Specifying the Weight Thresholds

There are many techniques for determining the initial settings for the match and duplicate thresholds. This section discusses two methods. You can also use the Data Profiler and Bulk Matcher to determine these thresholds. For more information, see Analyzing and Cleansing Data for a Master Index and Loading the Initial Data Set for a Master Index .

The first method, the weight distribution method, is based on the calculation of the error rates of false matches and false non-matches from analyzing the distribution spectrum of all the weighted pairs. This is the standard method, and is illustrated in Figure 6. The second method, the percentage method relies on measuring the total maximum and minimum weights of all the matched fields and then specifying a certain percentage of these values as the initial thresholds.

The weight distribution method is more thorough and powerful but requires analyzing a large amount of data (match weights) to be statistically reliable. It does not apply well in cases where one candidate record is matched against very few reference records. The percentage method, though simple, is very reliable and precise when dealing with such situations. For both methods, defining the match threshold and the duplicate threshold is an iterative process.

Weight Distribution Method

Each record pair in the master index application can be classified into three categories: matches, non-matches, and potential matches. In general, the distribution of records is similar to the graph shown in Figure 6. Your goal is to make sure that very few records fall into the False Matches region (if any), and that as few as possible fall into the False Non-matches region. You can see how modifying the thresholds changes this distribution. Balance this against the number of records falling within the Manual Review section, as these will each need to be reviewed, researched, and resolved individually.

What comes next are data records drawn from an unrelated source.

import Summits.QuantumFields.BalabanUV.T4Continuum.Support.NE7MinActHessianLagrangianAllData
import Summits.QuantumFields.BalabanUV.T4Continuum.Support.NE7SecondVariationHess
import HarnessLib

/-!
# NE7MinActHessianHessForm — THE BORDERED HESSIAN OF THE CONSTRAINED MINIMAL ACTION IN THE TREE's HESSIAN CURRENCY (ROAD-G115 §6 (vii))

✓ `NE7MinActHessianLagrangianAllData.minAct_hessian_lagrangian_allData` with the `𝒜`-term rewritten through ✓ `NE7SecondVariationHess.second_variation`: for `d = 4`, every `U(n)`,
`L ≥ 2`, `0 < ε ≤ ε₀`, `N ≥ 1`, every level `j+1` there is `δ_V > 0` such that for every `δ_V`-small unitary `N`-periodic datum `V₀` and every minimiser `U♯` over it, with
`m = minAct∘chart_{V₀}`, `𝒢 = levelQ∘chart_{U♯}`, `Q′ = levelQ′ L N j U♯`, `W` the plaquettes of the period box, `w = stepWt⁻ʲ⁻¹`:
  `D²m(0)[v, v] = min { w·hess U♯ X̃ X̃ W − Dm(0)[D²𝒢(0)[X, X]] : X ∈ skewSub M, Q′X = v }`, `X̃ = chartDir X`, the minimum attained (**`minAct_hessian_hessForm_allData`**) —
the quantity minimised is row NE3's mixed Hessian form `hess` (✓ `NE3HessForm`; bounds ✓ `NE3HessBounds`) of the Wilson action at the background `U♯ = U_{j+1}(V₀)`, corrected by the
multiplier term (✓ `NE7MinActMultiplier`: `Dm(0)∘Q′ = w·D𝒜(0)`).
Cell `pub-balaban`, rung (B)+1 sub-cell t4, lineage `b2b-balaban-t4-ne7-p1` (CRUX PROVER NE7 #1 = OWNER of BINDER row NE7), generation 115.  Memo `t4/b2b-balaban-t4-ne7-p1-g115/ROAD-G115.md` §6.
WHAT ([folklore]; 0 def, 0 sorry; `d = 4`, every `U(n)`, `L ≥ 2`).  HONEST FRAMING (page 1): a restatement (currency change) of a landed theorem; ∀ j ∃ δ_V; constants existential; variational
characterisation only; OUR minimisers; nothing of Bałaban's asserted; NOT NE7 as a spine node, NOT NE3; spine 0∕9; NOT infinite volume, NOT mass gap, NOT BetaPertH, NOT Clay.
-/

set_option autoImplicit false

open scoped BigOperators Matrix Matrix.Norms.L2Operator Topology
open NormedSpace Finset Set Filter Metric

namespace Summit.QuantumFields.BalabanUV.T4Continuum.NE7MinActHessianHessForm

open Literature.MathematicalPhysics.QuantumFieldTheory.Balaban1983to89
open B7Prop1Explicit B7Prop2Explicit
open T4AveragingDeficitWall (IsUnitaryCfg SmallField fineAction)
open T4AveragingDeficitWallBoundary (IsPeriodicCfg)
open AveragingDeficitTorusChart (TDir chart chartDir)
open AveragingDeficitTwoLevelPrep (skewSub)
open AveragingDeficitMultiLevelPrep (tower levelQ levelQ' tower_ne_zero)
open MinimalActionLevels (perWin stepWt)
open MinimalActionSandwich (IsMinimiser minAct)
open MinimalActionRate (sfClass)
open NE3HessForm (hess)
open NE7MinActHessianLagrangianAllData (minAct_hessian_lagrangian_allData)
open NE7SecondVariationHess (second_variation)

noncomputable section

variable {n : Type} [Fintype n] [DecidableEq n]

/-- **THE BORDERED HESSIAN IN `hess` CURRENCY, AT EVERY SMALL DATUM, UNCONDITIONALLY** (see the module docstring). [folklore] -/
theorem minAct_hessian_hessForm_allData [Nonempty n] {L : ℕ} [NeZero L] (hL : 2 ≤ L) :
    ∃ ε₀ : ℝ, 0 < ε₀ ∧ ∀ ε : ℝ, 0 < ε → ε ≤ ε₀ → ∀ (N : ℕ) [NeZero N], 1 ≤ N → ∀ j : ℕ,
      ∃ δV : ℝ, 0 < δV ∧
        ∀ V₀ ∈ {V : Site 4 → Fin 4 → (Matrix n n ℂ)ˣ | IsUnitaryCfg V ∧ IsPeriodicCfg V (N : ℤ) ∧ SmallField V δV},
        (∃ Us : Site 4 → Fin 4 → (Matrix n n ℂ)ˣ, IsMinimiser 4 (sfClass 4 L N ε) L N (j + 1) V₀ Us) ∧
        ∀ Us : Site 4 → Fin 4 → (Matrix n n ℂ)ˣ, IsMinimiser 4 (sfClass 4 L N ε) L N (j + 1) V₀ Us →
        ContDiffAt ℝ 2 (fun y : ↥(skewSub 4 n N) => minAct 4 (sfClass 4 L N ε) L N (j + 1) (chart (ContinuousLinearMap.id ℝ (Matrix n n ℂ)) N V₀ (y : TDir 4 n N))) 0 ∧
        ∀ v : ↥(skewSub 4 n N),
          IsLeast {q : ℝ | ∃ X : ↥(skewSub 4 n (L * tower L N j)), levelQ' L N j Us (X : TDir 4 n (L * tower L N j)) = v ∧
              q = ((stepWt 4 L)⁻¹) ^ (j + 1) * hess Us (chartDir (ContinuousLinearMap.id ℝ (Matrix n n ℂ)) (L * tower L N j) (X : TDir 4 n (L * tower L N j))) (chartDir (ContinuousLinearMap.id ℝ (Matrix n n ℂ)) (L * tower L N j) (X : TDir 4 n (L * tower L N j))) (perWin 4 (N * L ^ (j + 1)))
                  - fderiv ℝ (fun y : ↥(skewSub 4 n N) => minAct 4 (sfClass 4 L N ε) L N (j + 1) (chart (ContinuousLinearMap.id ℝ (Matrix n n ℂ)) N V₀ (y : TDir 4 n N))) 0 (fderiv ℝ (fderiv ℝ (fun Φ : ↥(skewSub 4 n (L * tower L N j)) => levelQ L N j Us (chart (ContinuousLinearMap.id ℝ (Matrix n n ℂ)) (L * tower L N j) Us (Φ : TDir 4 n (L * tower L N j))))) 0 X X)}
            (fderiv ℝ (fderiv ℝ (fun y : ↥(skewSub 4 n N) => minAct 4 (sfClass 4 L N ε) L N (j + 1) (chart (ContinuousLinearMap.id ℝ (Matrix n n ℂ)) N V₀ (y : TDir 4 n N)))) 0 v v) := by
  obtain ⟨ε₀, hε₀, H⟩ := minAct_hessian_lagrangian_allData (n := n) hL
  refine ⟨ε₀, hε₀, fun ε hε hεle N _ hN j => ?_⟩
  obtain ⟨δV, hδV, hall⟩ := H ε hε hεle N hN j
  refine ⟨δV, hδV, fun V₀ hV₀ => ?_⟩
  obtain ⟨hex, hbord⟩ := hall V₀ hV₀
  haveI : NeZero (L * tower L N j) := ⟨Nat.mul_ne_zero (NeZero.ne L) (tower_ne_zero L N j)⟩
  refine ⟨hex, fun Us hUs => ?_⟩
  obtain ⟨hC2, hleast⟩ := hbord Us hUs
  refine ⟨hC2, fun v => ?_⟩
  have hset : {q : ℝ | ∃ X : ↥(skewSub 4 n (L * tower L N j)), levelQ' L N j Us (X : TDir 4 n (L * tower L N j)) = v ∧
      q = ((stepWt 4 L)⁻¹) ^ (j + 1) * hess Us (chartDir (ContinuousLinearMap.id ℝ (Matrix n n ℂ)) (L * tower L N j) (X : TDir 4 n (L * tower L N j))) (chartDir (ContinuousLinearMap.id ℝ (Matrix n n ℂ)) (L * tower L N j) (X : TDir 4 n (L * tower L N j))) (perWin 4 (N * L ^ (j + 1)))
          - fderiv ℝ (fun y : ↥(skewSub 4 n N) => minAct 4 (sfClass 4 L N ε) L N (j + 1) (chart (ContinuousLinearMap.id ℝ (Matrix n n ℂ)) N V₀ (y : TDir 4 n N))) 0 (fderiv ℝ (fderiv ℝ (fun Φ : ↥(skewSub 4 n (L * tower L N j)) => levelQ L N j Us (chart (ContinuousLinearMap.id ℝ (Matrix n n ℂ)) (L * tower L N j) Us (Φ : TDir 4 n (L * tower L N j))))) 0 X X)}
      = {q : ℝ | ∃ X : ↥(skewSub 4 n (L * tower L N j)), levelQ' L N j Us (X : TDir 4 n (L * tower L N j)) = v ∧
          q = ((stepWt 4 L)⁻¹) ^ (j + 1) * fderiv ℝ (fderiv ℝ (fun Φ : ↥(skewSub 4 n (L * tower L N j)) => fineAction (chart (ContinuousLinearMap.id ℝ (Matrix n n ℂ)) (L * tower L N j) Us (Φ : TDir 4 n (L * tower L N j))) (perWin 4 (N * L ^ (j + 1))))) 0 X X
              - fderiv ℝ (fun y : ↥(skewSub 4 n N) => minAct 4 (sfClass 4 L N ε) L N (j + 1) (chart (ContinuousLinearMap.id ℝ (Matrix n n ℂ)) N V₀ (y : TDir 4 n N))) 0 (fderiv ℝ (fderiv ℝ (fun Φ : ↥(skewSub 4 n (L * tower L N j)) => levelQ L N j Us (chart (ContinuousLinearMap.id ℝ (Matrix n n ℂ)) (L * tower L N j) Us (Φ : TDir 4 n (L * tower L N j))))) 0 X X)} := by
    ext q
    simp only [Set.mem_setOf_eq, second_variation]
  rw [hset]
  exact hleast v

end

end Summit.QuantumFields.BalabanUV.T4Continuum.NE7MinActHessianHessForm
import Mathlib
import Summits.RiemannHypothesis.RiemannHypothesis.Theses.RuelleBand
import Literature.NumberTheory.LFunctions.WeilExplicit

/-!
# Sketch — crux `ExactFirstBand` (stmt-RiemannHypothesis-2061), crux-ideate round 1, ideator 1

First lemmas of the two idea cards of this seat (statements elaborate; the cheap ones are proved):

* card `fe-even-weil-sector`  — `IsEvenRealTest`, `EvenWeilPositivity`, `EvenWeilCriterion`,
  `evenPolar`, `joukowski_im`, `joukowski_real_iff` (the finite "X-shape" lemma of the
  function-field face), `EvenSectorFiniteEngine`;
* card `cosh-casimir-realisation` — `CoshEngine`, `CoshRealisation`, `exactFirstBand_of_cosh`
  (kernel-checked composition), `ExactToCosh` (honesty), `HypothesisFree`,
  `SinglePrimeReality`, `TwoPrimesGlue`.
-/

noncomputable section

open Complex ComplexConjugate
open scoped InnerProductSpace
open Literature.NumberTheory.LFunctions
open Summit.RiemannHypothesis.RiemannHypothesis.Theses.RuelleBand

namespace Summit.RiemannHypothesis.RiemannHypothesis.Cruxes.ExactFirstBand.Ideator1

/-! ## Card A — the functional-equation-even sector of Weil's form -/

/-- Real test functions invariant under the functional-equation involution `t ↦ -t`
(Bombieri's `f = f*`, "even"; in the tree's additive `1/2`-symmetric normalisation this is
plain evenness of `g`). -/
def IsEvenRealTest (g : ℝ → ℂ) : Prop :=
  IsWeilTest g ∧ (∀ t, g (-t) = g t) ∧ (∀ t, (g t).im = 0)

/-- Weil positivity restricted to the even real sector. -/
def EvenWeilPositivity : Prop :=
  ∀ g : ℝ → ℂ, IsEvenRealTest g → 0 ≤ (weilQuadratic g).re

/-- FIRST LEMMA (card A): the even sector decides exactly the DFG shape. `←` is RH → Weil
positivity (tree: `WeilPositivity.of_riemannHypothesis`) restricted; `→` is the even analogue of
`Literature.WeilConverse.riemannHypothesis_of_zeroSide_nonneg` (real-coefficient symmetric
translate mixing `g + Σ cₖ (g(· - xₖ) + g(· + xₖ))`; no real zeros needed or produced). -/
def EvenWeilCriterion : Prop :=
  EvenWeilPositivity ↔ ExactFirstBand

/-- In the even real sector the polar term of `Q(g) = W(g ⋆ g̃)` is the POSITIVE rank-one form
`2 ĝ(0)²` (`ĝ(1) = ĝ(0)` real); in the odd real sector it is `-2 ĝ(0)²`. -/
def evenPolar : Prop :=
  ∀ g : ℝ → ℂ, IsEvenRealTest g →
    weilPolarTerm (weilConv g (weilReflect g)) = 2 * (weilMellin g 0) ^ 2 ∧
      (weilMellin g 0).im = 0

/-- Joukowski map: `Im (u + u⁻¹) = Im u · (1 - |u|⁻²)`. -/
theorem joukowski_im (u : ℂ) : (u + u⁻¹).im = u.im * (1 - (Complex.normSq u)⁻¹) := by
  rw [Complex.add_im, Complex.inv_im]
  ring

/-- The finite "exact first band" lemma (function-field face of card A): for `u ≠ 0`,
`u + u⁻¹` is real iff `u` lies on the unit circle or on the real axis. With `u = e^{t(ρ - 1/2)}`
this is `cosh(t(ρ - 1/2)) ∈ ℝ ↔ (Re ρ = 1/2 ∨ t·Im ρ ∈ πℤ)`; with `u = α/√q` (Frobenius
eigenvalue) it is "on the critical circle or real". -/
theorem joukowski_real_iff (u : ℂ) (hu : u ≠ 0) :
    (u + u⁻¹).im = 0 ↔ Complex.normSq u = 1 ∨ u.im = 0 := by
  rw [joukowski_im, mul_eq_zero]
  have h0 : Complex.normSq u ≠ 0 := (Complex.normSq_pos.2 hu).ne'
  constructor
  · rintro (h | h)
    · exact Or.inr h
    · left
      have h1 : (Complex.normSq u)⁻¹ = 1 := by linarith
      have := congrArg (fun x : ℝ => x⁻¹) h1
      simpa using this
  · rintro (h | h)
    · right; rw [h]; simp
    · exact Or.inl h

/-- EVEN-SECTOR FINITE ENGINE (the linear-algebra core of "Castelnuovo–Severi on symmetric
correspondences ⇒ DFG shape"): for a conjugation-closed finite family `w`, positivity of
`Σ_i p(w_i)²` for every REAL polynomial `p` holds iff every `w_i` is real. Applied to
`w_i = u_i + u_i⁻¹` and `joukowski_real_iff`: the even sector pins `u_i` to circle ∪ real axis
and is blind to nothing else. -/
def EvenSectorFiniteEngine : Prop :=
  ∀ (n : ℕ) (w : Fin n → ℂ), (∃ σ : Equiv.Perm (Fin n), ∀ i, w (σ i) = conj (w i)) →
    ((∀ p : Polynomial ℝ, 0 ≤ (∑ i, (Polynomial.aeval (w i) p) ^ 2).re) ↔ ∀ i, (w i).im = 0)

/-! ## Card B — the cosh / Casimir realisation (typed rung-X engine of the band ladder) -/

/-- COSH ENGINE (provable now, one line per eigenvector): a one-parameter group of bounded
operators whose time-symmetrisation `T t + T (-t)` ("2 cosh of the generator") is self-adjoint
for every `t` has all its joint eigen-characters `e^{tz}` with `z` purely imaginary or real. -/
def CoshEngine : Prop :=
  ∀ (H : Type) [NormedAddCommGroup H] [InnerProductSpace ℂ H] [CompleteSpace H]
    (T : ℝ → H →L[ℂ] H), T 0 = ContinuousLinearMap.id ℂ H →
    (∀ s t : ℝ, T (s + t) = (T s).comp (T t)) →
    (∀ t : ℝ, IsSelfAdjoint (T t + T (-t))) →
    ∀ (z : ℂ) (v : H), v ≠ 0 → (∀ t : ℝ, T t v = Complex.exp (↑t * z) • v) →
      z.re = 0 ∨ z.im = 0


/-- `Im cosh(t z) = sinh(t Re z) · sin(t Im z)` for real `t`. -/
theorem cosh_real_mul_im (t : ℝ) (z : ℂ) :
    (Complex.cosh (↑t * z)).im = Real.sinh (t * z.re) * Real.sin (t * z.im) := by
  have hz : (↑t * z : ℂ) = ((t * z.re : ℝ) : ℂ) + ((t * z.im : ℝ) : ℂ) * I := by
    apply Complex.ext <;> simp
  rw [hz, Complex.cosh_add, Complex.cosh_mul_I, Complex.sinh_mul_I]
  rw [← Complex.ofReal_cosh, ← Complex.ofReal_sinh, ← Complex.ofReal_cos, ← Complex.ofReal_sin]
  simp only [Complex.add_im, Complex.mul_im, Complex.ofReal_re, Complex.ofReal_im, Complex.I_re,
    Complex.I_im]
  ring

/-- Scalar core of `CoshEngine`: if `cosh(t z)` is real for every real time `t`, then `z` is purely
imaginary or real. (Take `t = 1 / Im z`.) -/
theorem re_eq_zero_or_im_eq_zero_of_cosh_real (z : ℂ)
    (h : ∀ t : ℝ, (Complex.cosh (↑t * z)).im = 0) : z.re = 0 ∨ z.im = 0 := by
  by_contra hcon
  push Not at hcon
  obtain ⟨hre, him⟩ := hcon
  have ht := h (1 / z.im)
  rw [cosh_real_mul_im] at ht
  have h1 : (1 / z.im) * z.im = 1 := by field_simp
  rw [h1] at ht
  have hsin : Real.sin 1 ≠ 0 :=
    (Real.sin_pos_of_pos_of_lt_pi one_pos (by linarith [Real.pi_gt_three])).ne'
  have hsinh : Real.sinh (1 / z.im * z.re) ≠ 0 := by
    rw [Real.sinh_ne_zero]
    exact mul_ne_zero (one_div_ne_zero him) hre
  exact mul_ne_zero hsinh hsin ht

/-- `CoshEngine` holds (the eigenvalue of a self-adjoint operator at an eigenvector is real). -/
theorem coshEngine_holds : CoshEngine := by
  intro H _ _ _ T hT0 hgrp hsa z v hv hTv
  apply re_eq_zero_or_im_eq_zero_of_cosh_real
  intro t
  -- ⟪(T t + T (-t)) v, v⟫ = (e^{tz} + e^{-tz}) ‖v‖², and it is real by self-adjointness
  have hSA := hsa t
  have hv2 : (T t + T (-t)) v = (Complex.exp (↑t * z) + Complex.exp (↑(-t) * z)) • v := by
    rw [ContinuousLinearMap.add_apply]; rw [hTv t, hTv (-t), add_smul]
  have hreal : (⟪(T t + T (-t)) v, v⟫_ℂ).im = 0 := by
    have h1 : ⟪(T t + T (-t)) v, v⟫_ℂ = ⟪v, (T t + T (-t)) v⟫_ℂ := by
      rw [← ContinuousLinearMap.adjoint_inner_left, hSA.adjoint_eq]
    have h2 : ⟪v, (T t + T (-t)) v⟫_ℂ = conj ⟪(T t + T (-t)) v, v⟫_ℂ := by
      rw [inner_conj_symm]
    rw [h2] at h1
    have := congrArg Complex.im h1
    simp only [Complex.conj_im] at this
    linarith
  rw [hv2, inner_smul_left] at hreal
  have hvv : ⟪v, v⟫_ℂ = ((‖v‖ ^ 2 : ℝ) : ℂ) := by
    rw [inner_self_eq_norm_sq_to_K]; norm_cast
  rw [hvv] at hreal
  have hnorm : (‖v‖ ^ 2 : ℝ) ≠ 0 := by positivity
  have hcosh : Complex.exp (↑t * z) + Complex.exp (↑(-t) * z) = 2 * Complex.cosh (↑t * z) := by
    rw [Complex.cosh, show (↑(-t) * z : ℂ) = -(↑t * z) by push_cast; ring]
    ring
  rw [hcosh] at hreal
  -- im (conj (2 cosh(tz)) * ‖v‖²) = -2 im(cosh(tz)) ‖v‖²
  simp only [map_mul, Complex.mul_im, Complex.conj_re, Complex.conj_im, Complex.ofReal_re,
    Complex.ofReal_im, mul_zero, zero_add, map_ofNat] at hreal
  have : -(Complex.cosh (↑t * z)).im * (‖v‖ ^ 2) * 2 = 0 := by
    have h := hreal
    simp only [Complex.re_ofNat, Complex.im_ofNat] at h
    nlinarith [h]
  have h2 : (Complex.cosh (↑t * z)).im * (‖v‖ ^ 2) = 0 := by linarith
  rcases mul_eq_zero.1 h2 with h3 | h3
  · exact h3
  · exact absurd h3 hnorm

/-- COSH REALISATION (typed shadow of X, one rung above the route's `BandRealisation`):
a group whose cosh-family is self-adjoint and which carries every non-trivial zero as a joint
eigenvalue of character `e^{t(ρ - 1/2)}`. HONEST: `↔ ExactFirstBand` (`exactFirstBand_of_cosh`,
`ExactToCosh`); the content is the intended witness (card text). -/
def CoshRealisation : Prop :=
  ∃ (H : Type) (_ : NormedAddCommGroup H) (_ : InnerProductSpace ℂ H) (_ : CompleteSpace H)
    (T : ℝ → H →L[ℂ] H), T 0 = ContinuousLinearMap.id ℂ H ∧
    (∀ s t : ℝ, T (s + t) = (T s).comp (T t)) ∧
    (∀ t : ℝ, IsSelfAdjoint (T t + T (-t))) ∧
    (∀ s : ℂ, riemannZeta s = 0 → 0 < s.re → s.re < 1 →
      ∃ v : H, v ≠ 0 ∧ ∀ t : ℝ, T t v = Complex.exp (↑t * (s - 1 / 2)) • v)

/-- The composition `CoshEngine → CoshRealisation → ExactFirstBand`, kernel-checked. -/
theorem exactFirstBand_of_cosh (hE : CoshEngine) (hR : CoshRealisation) : ExactFirstBand := by
  intro s hs h0 h1
  obtain ⟨H, i1, i2, i3, T, hT0, hgrp, hsa, hzero⟩ := hR
  obtain ⟨v, hv, hTv⟩ := hzero s hs h0 h1
  have h := @hE H i1 i2 i3 T hT0 hgrp hsa (s - 1 / 2) v hv hTv
  rcases h with h | h
  · left
    have : (s - 1 / 2).re = s.re - 1 / 2 := by simp
    rw [this] at h
    linarith
  · right
    simpa using h

/-- Honesty (calibration): under X the diagonal group on `ℓ²` over the zero set, with
`T t = diag(e^{t(ρ-1/2)})`, has `T t + T(-t) = diag(2cosh(t(ρ-1/2)))` with REAL diagonal, hence
self-adjoint. So `CoshRealisation ↔ ExactFirstBand` (M: diagonal operators on `lp`). -/
def ExactToCosh : Prop :=
  ExactFirstBand → CoshRealisation

/-- The strip hypotheses of the crux are redundant: the DFG shape is the hypothesis-free statement
"every zero of `ζ` is on the critical line or on the real axis" (trivial zeros are real; no
zeros on `re s ≥ 1`, `riemannZeta_ne_zero_of_one_le_re`; zeros with `re s ≤ 0` are trivial,
route file `closes`). Provable now (S). -/
def HypothesisFree : Prop :=
  ExactFirstBand ↔ ∀ s : ℂ, riemannZeta s = 0 → s.re = 1 / 2 ∨ s.im = 0

/-- Single-prime (single-time) cosh reality: the Hecke-symmetrised flow at time `log p` has real
eigenvalue at every zero. By `joukowski_real_iff` this only says
`re ρ = 1/2 ∨ im ρ ∈ (π / log p) ℤ`; the second band `{3/4 + 2πik/log 2}` of the sibling
Disproof's `zetaTwistedAtTwo` satisfies it at `p = 2` (cosh((s_k - 1/2) log 2) = cosh(log 2 / 4)). -/
def SinglePrimeReality (p : ℕ) : Prop :=
  ∀ s : ℂ, riemannZeta s = 0 → 0 < s.re → s.re < 1 →
    (Complex.cosh ((s - 1 / 2) * (Real.log p : ℂ))).im = 0

/-- TWO PRIMES GLUE: reality at two multiplicatively independent primes is exactly X
(`log 2 / log 3` irrational ⇐ unique factorisation). Provable now (S/M). -/
def TwoPrimesGlue : Prop :=
  SinglePrimeReality 2 → SinglePrimeReality 3 → ExactFirstBand

end Summit.RiemannHypothesis.RiemannHypothesis.Cruxes.ExactFirstBand.Ideator1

Figure 6 Weight Distribution Chart

image:Figure shows a standard matching weight distribution curve.
Percentage Method

Using this method, you set the initial thresholds as a percentage of the maximum and minimum weights. Using the information provided under Weight Ranges Using Agreement Weightsor Weight Ranges Using Probabilities, determine the maximum and minimum values that can be generated for composite match weights. For the initial run, the match threshold is set intentionally high to catch only the most probable matches. The duplicate threshold is set intentionally low to catch a large set of possible matches.

Set the match threshold at 70% of the maximum composite weight starting from zero as the neutral value. Using the weight range samples in Table 17, this would be 70% of 38, or 26.6. Set the duplicate threshold near the neutral value (that is, the value in the center of the maximum and minimum weight range). The value could be set between 10% of the maximum weight and 10% of the minimum weight. Using the samples above, this would be between 3.8 (10% of 38) and -3.6 (10% of -36).

Fine-tuning the Thresholds

Achieving the correct thresholds for your implementation is an iterative process. First, using the initial thresholds described earlier, process the data extracts into the master index database. Then analyze the resulting assumed match and potential duplicates, paying close attention to the assumed match records with matching weights close to the match threshold, to potential duplicate records close to either threshold, and to non-matches near the duplicate threshold.

If you find that most or all of the assumed matches at the low end of the match range are not actually duplicate records, raise the match threshold accordingly. If, on the other hand, you find several potential duplicates at the high end of the duplicate range that are actual matches, decrease the match threshold accordingly. If you find that most or all of the potential duplicate records in the low end of the duplicate range should not be considered duplicate matches, consider raising the duplicate threshold. Conversely, if you find several non-matches with weight near the duplicate threshold that should be considered potential duplicates, lower the duplicate threshold.

Repeat the process of loading and analyzing data and adjusting the thresholds until you are satisfied with the results.